How to control all combination subset against userinput using itertool in Python 2.7

I want to write a code to get all combinations against 5 user input sets where each output subset only matches <= 3 elements from any of the input sets.
Example:
userInput1=(a,b,c,d,e)
userInput2=(c,d,e,f,g)
userInput3=(f,g,h,i,j)
userInput4=(g,h,i,j,k)
userInput5=(k,l,m,n,o)
# Turn 5 lists into 1 large list with no duplicates
allEntries = list(set(userInput1 + userInput2 + userInput3 + userInput4 + userInput5 ))
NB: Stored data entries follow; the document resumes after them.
import Summits.AtomisticToContinuum.HydrodynamicLimit.Theorems.JParityClosureLocalSecondLawCoarseFieldBounds
import Summits.AtomisticToContinuum.HydrodynamicLimit.Theorems.JParityClosureDensityCapMeanDisplacement
import Summits.AtomisticToContinuum.HydrodynamicLimit.Theorems.JParityClosureKineticEnergyTailsApriori
import HarnessLib

/-!
# History nets for the coarse density (helper for stub T `stub_historyNet` of the line
# `contact-asymmetry-information`, crux `LocalSecondLaw`, stmt-AtomisticToContinuum-13081)

Stub T of the line asks for an `N`-independent finite sup-norm net, on `[0, τ] × 𝕋³`, of the coarse histories
`s ↦ (ρ_r, m_r, e_r)(Φₛ z)` of all but `δ` of the local-Gibbs mass.  This file proves the DENSITY component, in a form
stronger than asked (the centres themselves are independent of `σ`, `N` and the flow, and no `N₀` is needed):

* `abs_sub_floor_mul_le`, `floor_div_mem_levels` — quantisation of a bounded real to the lattice `q ℤ`;
* `exists_finite_net_lipschitz` — **finite sup-norm nets of Lipschitz space–time fields**: for `τ ≥ 0`, a bound `B`, a
  constant `L ≥ 0` and a resolution `η > 0` there are finitely many centres `c_j : ℝ → 𝕋³ → ℝ` such that every field with
  `|f| ≤ B` and `|f s x − f s' x'| ≤ L (|s − s'| + d(x, x'))` on `[0, τ] × 𝕋³` (minimal-image distance) is within `η` of
  some `c_j` uniformly on `[0, τ] × 𝕋³` (the covering half of Arzelà–Ascoli, constructively: quantise the values at the
  points of a finite space–time grid, `gridUp_timeNet`, `gridUp_euclidNet`);
* `abs_rhoC_flow_sub_le` — on a good orbit the coarse density is jointly Lipschitz:
  `|ρ_r(Φ_s z)(x) − ρ_r(Φ_{s'} z)(x')| ≤ 3/(πr⁴) (√(2 ke z) |s − s'| + d(x, x'))` (the Lipschitz clock
  `stub_meanDisplacement` + `gridUp_clock`, and `abs_rhoC_sub_le`);
* `rho_historyNet` — **the density-history net**: for continuous profiles `a₀, θ₀ > 0`, `u₀`, every `τ ≥ 0`, `η, δ > 0`
  and `r > 0` there are `M` centres `c_j` such that for EVERY `σ`, `N` and hard-sphere flow `Φ` the local Gibbs probability
  that the density history `(s, x) ↦ ρ_r(Φₛ z)(x)` is `η`-far (in sup-norm on `[0, τ] × 𝕋³`) from all `c_j` is at most `δ`.
  Inputs: energy conservation and the Gaussian second moment (`exists_lintegral_tailEnergy_flow_le`: `𝔼[(N+1)⁻¹∑|vᵢ|²] ≤ K`),
  Markov's inequality, the null bad set (`gridUp_localGibbsLaw_compl_good`).

What is NOT here (and why): the momentum and energy components of stub T.  `m_r(·, x)` and `e_r(·, x)` jump at collisions
(by `(N+1)⁻¹ (b_r(xᵢ, x) − b_r(xⱼ, x)) Δvᵢ`, of size `≤ 3ε|Δv|/(πr⁴(N+1))` thanks to momentum/energy conservation), so
their sup-norm modulus in time over a window is the windowed collision activity `(ε/(N+1)) ∑_{coll ∈ window} |Δv|`, and the
free-streaming part of `∂ₛ e_r` is the divergence of the CUBIC energy current; neither is controlled by the conserved energy,
and no window/tail bound under the local Gibbs law along the flow is in the tree (CollisionTightness stmt-13085 is the total
count and is open for non-constant profiles; KineticEnergyTails stmt-13087 is fixed-time and pre-shock).

References: elementary (Arzelà–Ascoli covering numbers); C. Kipnis, C. Landim, *Scaling Limits of Interacting Particle
Systems* (1999), Ch. 4 (from fixed-time to uniform statements); H. Spohn, *Large Scale Dynamics of Interacting Particles*
(1991), Part I §3 (setting).
-/

noncomputable section

namespace Summit.AtomisticToContinuum.HydrodynamicLimit.Theorems.LocalSecondLawHistoryNet

open scoped BigOperators Topology Classical MeasureTheory ENNReal
open Filter Set MeasureTheory
open Literature.MathematicalPhysics.KineticTheory
open Literature.Analysis.FluidPDE
open Summit.AtomisticToContinuum.HydrodynamicLimit.Theorems.LocalSecondLawNegative
open Summit.AtomisticToContinuum.HydrodynamicLimit.Theorems.LocalSecondLawLedger

/-! ## Quantisation of bounded reals -/

/-- Quantisation to the lattice `q ℤ` from below: `|y − q ⌊y/q⌋| ≤ q`. -/
theorem abs_sub_floor_mul_le {q : ℝ} (hq : 0 < q) (y : ℝ) : |y - (⌊y / q⌋ : ℝ) * q| ≤ q := by
  have h1 : ((⌊y / q⌋ : ℤ) : ℝ) ≤ y / q := Int.floor_le _
  have h2 : y / q < ((⌊y / q⌋ : ℤ) : ℝ) + 1 := Int.lt_floor_add_one _
  have h1' : ((⌊y / q⌋ : ℤ) : ℝ) * q ≤ y := by rwa [← le_div_iff₀ hq]
  have h2' : y < (((⌊y / q⌋ : ℤ) : ℝ) + 1) * q := by rwa [← div_lt_iff₀ hq]
  rw [abs_le]
  constructor <;> nlinarith

/-- The quantisation level of a real of modulus `≤ B` lies in the finite window `[-⌈|B|/q⌉₊, ⌈|B|/q⌉₊]`. -/
theorem floor_div_mem_levels {q : ℝ} (hq : 0 < q) {B y : ℝ} (hy : |y| ≤ B) :
    ⌊y / q⌋ ∈ Finset.Icc (-((⌈|B| / q⌉₊ : ℕ) : ℤ)) ((⌈|B| / q⌉₊ : ℕ) : ℤ) := by
  have hB : B ≤ |B| := le_abs_self B
  have hyB : -|B| ≤ y ∧ y ≤ |B| := by
    have := abs_le.1 hy
    constructor <;> linarith [this.1, this.2]
  have hc : |B| / q ≤ ((⌈|B| / q⌉₊ : ℕ) : ℝ) := Nat.le_ceil _
  rw [Finset.mem_Icc]
  constructor
  · -- lower bound: ⌊y/q⌋ ≥ ⌊-|B|/q⌋ ≥ -⌈|B|/q⌉₊
    have h1 : ⌊(-(|B| / q) : ℝ)⌋ ≤ ⌊y / q⌋ := by
      refine Int.floor_le_floor ?_
      have hre : (-(|B| / q) : ℝ) = (-|B|) / q := by ring
      rw [hre]
      exact div_le_div_of_nonneg_right hyB.1 hq.le
    have h2 : (-((⌈|B| / q⌉₊ : ℕ) : ℤ)) ≤ ⌊(-(|B| / q) : ℝ)⌋ := by
      rw [Int.le_floor]
      push_cast
      linarith
    exact h2.trans h1
  · have h1 : ⌊y / q⌋ ≤ ⌊|B| / q⌋ := Int.floor_le_floor (div_le_div_of_nonneg_right hyB.2 hq.le)
    have h2 : ⌊|B| / q⌋ ≤ ((⌈|B| / q⌉₊ : ℕ) : ℤ) := by
      have : ((⌊|B| / q⌋ : ℤ) : ℝ) ≤ ((⌈|B| / q⌉₊ : ℕ) : ℤ) := by
        push_cast
        exact (Int.floor_le _).trans hc
      exact_mod_cast this
    exact h1.trans h2

/-! ## Finite sup-norm nets of Lipschitz space–time fields -/

/-- **Finite sup-norm nets of Lipschitz space–time fields** (the covering half of Arzelà–Ascoli on `[0, τ] × 𝕋³`,
constructive).  For `τ ≥ 0`, a bound `B`, a constant `L ≥ 0` and a resolution `η > 0` there are `M ≥ 1` centres
`c_j : ℝ → 𝕋³ → ℝ` such that every field `f` with `|f s x| ≤ B` and `|f s x − f s' x'| ≤ L (|s − s'| + d(x, x'))` for
`s, s' ∈ [0, τ]` (minimal-image distance `d`) satisfies `|f s x − c_j s x| ≤ η` on `[0, τ] × 𝕋³` for some `j`.  Proof:
time and space nets of mesh `η/(3(L+1))`, values quantised to `(η/3)ℤ` at the grid points; the centres are the piecewise
constant fields indexed by the finitely many level assignments on the grid. -/
theorem exists_finite_net_lipschitz {τ : ℝ} (hτ : 0 ≤ τ) (B : ℝ) {L : ℝ} (hL : 0 ≤ L) {η : ℝ} (hη : 0 < η) :
    ∃ M : ℕ, 0 < M ∧ ∃ c : Fin M → ℝ → T3 → ℝ, ∀ f : ℝ → T3 → ℝ,
      (∀ s ∈ Icc (0 : ℝ) τ, ∀ x : T3, |f s x| ≤ B) →
      (∀ s ∈ Icc (0 : ℝ) τ, ∀ s' ∈ Icc (0 : ℝ) τ, ∀ x x' : T3,
          |f s x - f s' x'| ≤ L * (|s - s'| + Torus.euclidDist x x')) →
        ∃ j : Fin M, ∀ s ∈ Icc (0 : ℝ) τ, ∀ x : T3, |f s x - c j s x| ≤ η := by
  -- meshes
  set δ : ℝ := η / (3 * (L + 1)) with hδdef
  have hL1 : 0 < L + 1 := by linarith
  have hδ : 0 < δ := by positivity
  set q : ℝ := η / 3 with hqdef
  have hq : 0 < q := by positivity
  -- finite nets in time and space
  obtain ⟨St, hStsub, hStnet⟩ := gridUp_timeNet τ hδ
  obtain ⟨Sx, hSxnet⟩ := gridUp_euclidNet hδ
  obtain ⟨s₀, hs₀, -⟩ := hStnet 0 ⟨le_rfl, hτ⟩
  -- levels
  set Kz : ℕ := ⌈|B| / q⌉₊ with hKz
  set Lv : Finset ℤ := Finset.Icc (-(Kz : ℤ)) (Kz : ℤ) with hLv
  have h0Lv : (0 : ℤ) ∈ Lv := by
    rw [hLv, Finset.mem_Icc]; constructor <;> simp
  -- codes: level assignments on the grid
  let G : Type := ↥St × ↥Sx
  let C : Type := G → ↥Lv
  haveI : Fintype C := inferInstance
  haveI : Nonempty C := ⟨fun _ => ⟨0, h0Lv⟩⟩
  set M : ℕ := Fintype.card C with hMdef
  have hM : 0 < M := Fintype.card_pos
  let e : C ≃ Fin M := Fintype.equivFin C
  -- grid selection
  let selT : ℝ → ↥St := fun s =>
    if h : ∃ s' ∈ St, |s - s'| ≤ δ then ⟨Classical.choose h, (Classical.choose_spec h).1⟩ else ⟨s₀, hs₀⟩
  have hselT : ∀ s ∈ Icc (0 : ℝ) τ, |s - (selT s : ℝ)| ≤ δ := by
    intro s hs
    have h : ∃ s' ∈ St, |s - s'| ≤ δ := hStnet s hs
    simp only [selT, dif_pos h]
    exact (Classical.choose_spec h).2
  let selX : T3 → ↥Sx := fun x => ⟨Classical.choose (hSxnet x), (Classical.choose_spec (hSxnet x)).1⟩
  have hselX : ∀ x : T3, Torus.euclidDist x (selX x : T3) ≤ δ := fun x => (Classical.choose_spec (hSxnet x)).2
  -- centres
  let centre : C → ℝ → T3 → ℝ := fun φ s x => ((φ (selT s, selX x) : ℤ) : ℝ) * q
  refine ⟨M, hM, fun j => centre (e.symm j), fun f hB hLip => ?_⟩
  -- the code of `f`
  have hmem : ∀ g : G, ⌊f (g.1 : ℝ) (g.2 : T3) / q⌋ ∈ Lv := fun g =>
    floor_div_mem_levels hq (hB _ (hStsub _ g.1.2) _)
  let φf : C := fun g => ⟨⌊f (g.1 : ℝ) (g.2 : T3) / q⌋, hmem g⟩
  refine ⟨e φf, fun s hs x => ?_⟩
  change |f s x - centre (e.symm (e φf)) s x| ≤ η
  have hcode : centre (e.symm (e φf)) s x = ((⌊f (selT s : ℝ) (selX x : T3) / q⌋ : ℤ) : ℝ) * q := by
    simp only [centre, Equiv.symm_apply_apply, φf]
  rw [hcode]
  -- the grid point of (s, x)
  have hs' : ((selT s : ℝ)) ∈ Icc (0 : ℝ) τ := hStsub _ (selT s).2
  have h1 : |f s x - f (selT s : ℝ) (selX x : T3)| ≤ L * (δ + δ) := by
    refine (hLip s hs _ hs' x _).trans ?_
    exact mul_le_mul_of_nonneg_left (add_le_add (hselT s hs) (hselX x)) hL
  have h2 : |f (selT s : ℝ) (selX x : T3) - ((⌊f (selT s : ℝ) (selX x : T3) / q⌋ : ℤ) : ℝ) * q| ≤ q :=
    abs_sub_floor_mul_le hq _
  have h3 : L * (δ + δ) ≤ 2 * (η / 3) := by
    rw [hδdef]
    have : L * (η / (3 * (L + 1)) + η / (3 * (L + 1))) = 2 * (η / 3) * (L / (L + 1)) := by
      field_simp
      ring
    rw [this]
    have hfrac : L / (L + 1) ≤ 1 := by
      rw [div_le_one hL1]; linarith
    have h23 : 0 ≤ 2 * (η / 3) := by positivity
    nlinarith
  calc |f s x - ((⌊f (selT s : ℝ) (selX x : T3) / q⌋ : ℤ) : ℝ) * q|
      ≤ |f s x - f (selT s : ℝ) (selX x : T3)| +
          |f (selT s : ℝ) (selX x : T3) - ((⌊f (selT s : ℝ) (selX x : T3) / q⌋ : ℤ) : ℝ) * q| :=
        abs_sub_le _ _ _
    _ ≤ 2 * (η / 3) + η / 3 := add_le_add (h1.trans h3) (by rw [hqdef] at h2; exact h2)
    _ = η := by ring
# Generate all possible list combinations
allCombinations = list(itertools.combinations( allEntries,5))
print "All combinations:"
for subset in allCombinations:
?????????
print subset
How do I do this check to limit the overlap? For instance, (g,i,j,k,o) fails because it shares 4 elements with userInput4.
E.g. - all combination
(a,c,j,l,o)
(k,b,a,m,n)
This isn't a simple solution with itertools. However, you do have the correct start. Now, check each list as you produce it:
check_set = [
set(userinput1),
set(userinput2),
set(userinput3),
set(userinput4),
set(userinput5)
]
for five in itertools.combinations( allEntries,5):
five_set = set(five)
# If there are no overlaps of more than 3 elements,
# accept the solution.
if !any(len(five_set.intersection(user_set)) > 3
for user_set in check_set):
print five
# ... or whatever you do to save the good combination.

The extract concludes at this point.